But just like nursing staff, and just like teachers, the overwhelming majority of police officers are not employed in senior positions, earning fatter pay cheques. The most recent statistics suggest that over 90% of Scottish police officers serve and are paid at constable or sergeant level who will not pay a penny more income tax, even if Osborne's tax plans are not implemented by the Scottish government. English police forces show a similar breakdown, by the by, with 93% of officers holding commissions as sergeants and constables.
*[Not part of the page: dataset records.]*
import Mathlib
import Summits.Ventures.PercRepro2.PMK5Deg3Kernel
import Summits.Ventures.PercRepro2.PMK5Deg3LitsA1A2U
import Summits.Ventures.PercRepro2.PMK5Deg3CertsA1A2U1
import Summits.Ventures.PercRepro2.PMK5Deg3CertsA1A2U2
import Summits.Ventures.PercRepro2.PMK5Deg3CertsA1A2U3
import Summits.Ventures.PercRepro2.PMK5Deg3CertsA1A2U4
import Summits.Ventures.PercRepro2.Deg3Conn
import Summits.Ventures.PercRepro2.Deg3Typed

/-!
# THEOREM 28 ON THE TRIPLE `(a₁, a₂, u)`: ROW 2′TRI AND (HCOV) ON `K₅ + {a₃a₁, a₃a₂, a₃u}` FOR EVERY WEIGHT VECTOR
(blind cell PercRepro2, mine-2 g27)

The sixteen slice certificates `cert_a1a2u` and the certified literals `litOK_a1a2u`, read through the slice
decomposition and the digit bridge by `Deg3Typed.HCov_deg3`.  Standard axioms only.
-/

namespace Summit.Ventures.PercRepro2

namespace Deg3

/-- **All sixteen slice certificates of the triple `(1, 2, 3)`.** -/
theorem cert_a1a2u : Cert La1a2u := by
  intro j₁ j₂
  fin_cases j₁ <;> fin_cases j₂
  · exact certS_a1a2u_00
  · exact certS_a1a2u_01
  · exact certS_a1a2u_02
  · exact certS_a1a2u_03
  · exact certS_a1a2u_10
  · exact certS_a1a2u_11
  · exact certS_a1a2u_12
  · exact certS_a1a2u_13
  · exact certS_a1a2u_20
  · exact certS_a1a2u_21
  · exact certS_a1a2u_22
  · exact certS_a1a2u_23
  · exact certS_a1a2u_30
  · exact certS_a1a2u_31
  · exact certS_a1a2u_32
  · exact certS_a1a2u_33

variable {R : Type*} [Field R] [LinearOrder R] [IsStrictOrderedRing R]

/-- **Row 2′TRI on `K₅ + {a₃a₁, a₃a₂, a₃u}`**: every weight-free typed count of `K₃` is nonnegative. -/
theorem typedBases_a1a2u : CovForm.TypedBases (R := R) (ends13 1 2 3) 0 1 2 5 4 :=
  typedBases 1 2 3 litOK_a1a2u cert_a1a2u

/-- **THEOREM 28 on the triple `(1, 2, 3)`: (HCOV) on `K₅ + {a₃a₁, a₃a₂, a₃u}` for every weight vector** (missing edges
at weight `0`). -/
theorem HCov_deg3_a1a2u (p : Fin 13 → R) (hp : IsProbVec p) : CovForm.HCov p (ends13 1 2 3) 0 1 2 5 4 :=
  HCov_deg3 1 2 3 litOK_a1a2u cert_a1a2u p hp

end Deg3

end Summit.Ventures.PercRepro2
/-- In a cyclic group of order `4` with involution `ρ`, every `k ∉ {1, ρ}` has `k² = ρ`. [cite: Gordon1999HodgeAVSurvey, 7.4] -/
private theorem mul_self_eq_of_ne (hG : Nat.card G = 4) {ρ : G} (hρ1 : ρ ≠ 1) (hρ2 : ρ * ρ = 1) {k : G}
    (hk1 : k ≠ 1) (hkρ : k ≠ ρ) : k * k = ρ := by
  have h4 : (k * k) * (k * k) = 1 := by
    have hk4 : k ^ Nat.card G = 1 := pow_card_eq_one'
    rw [hG] at hk4
    simpa [pow_succ, mul_assoc] using hk4
  rcases eq_one_or_eq_of_mul_self_eq_one hG hρ1 hρ2 h4 with h | h
  · rcases eq_one_or_eq_of_mul_self_eq_one hG hρ1 hρ2 h with h' | h'
    · exact absurd h' hk1
    · exact absurd h' hkρ
  · exact h

end Cyclic

/-! ### Isomorphic cyclic quartic CM fields carry no separating pair -/

section Fields

variable {I : Type} {K : I → Type} [∀ i, Field (K i)] [∀ i, NumberField (K i)] [∀ i, IsCMField (K i)] [Fintype I]

omit [∀ i, NumberField (K i)] [Fintype I] in
/-- `ū ∘ e = \overline{u ∘ e}`. [cite: Gordon1999HodgeAVSurvey, 7.4] -/
private theorem conjugate_comp' {i₀ i₁ : I} (u : K i₁ →+* ℂ) (e : K i₀ →+* K i₁) :
    (conjugate u).comp e = conjugate (u.comp e) :=
  RingHom.ext fun x => by rw [RingHom.comp_apply, conjugate_coe_eq, conjugate_coe_eq, RingHom.comp_apply]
So let's summarise. Reality, according to Alan Roden, is that George Osborne's tax cuts for the top 10% - 15% of highest earners represented a "tax give away for nurses, teachers and police" and that "Scotland's squeezed middle will be punished" by the SNP if a matching cut is not made to Scottish rates of income tax. Reality, according to the evidence, suggests that 90% of police officers would not be worse off, 98% of nurses would not be worse off, and the overwhelming majority of Scottish teachers would not be worse off, if the higher rate of tax was simply maintained at its current rate. Misinformation doesn't cover it.

So where do we find this fabled "middle Scotland"? If the Daily Mail's analysis today is anything to go with, wedged deep, deep in the midst of naked self-interest, rampant delusions, lies about our economy and and a fog of utterly misplaced self-pity.

17 March 2016

Nicola's new appeal to self-interest

I've got out of the habit of watching First Minister's Questions, but I tuned in with interest this afternoon to see how the parties responded to yesterday's budget and the challenges it throws up for Scottish policy. Heckled by Kezia Dugdale, there were encouraging signs from the First Minister that the SNP are up for prosecuting the social democratic case that better services are worth fighting - and paying for - even if that involves maintaining higher levels of income taxation for the 10% to 15% of the population who are higher rate tax payers. 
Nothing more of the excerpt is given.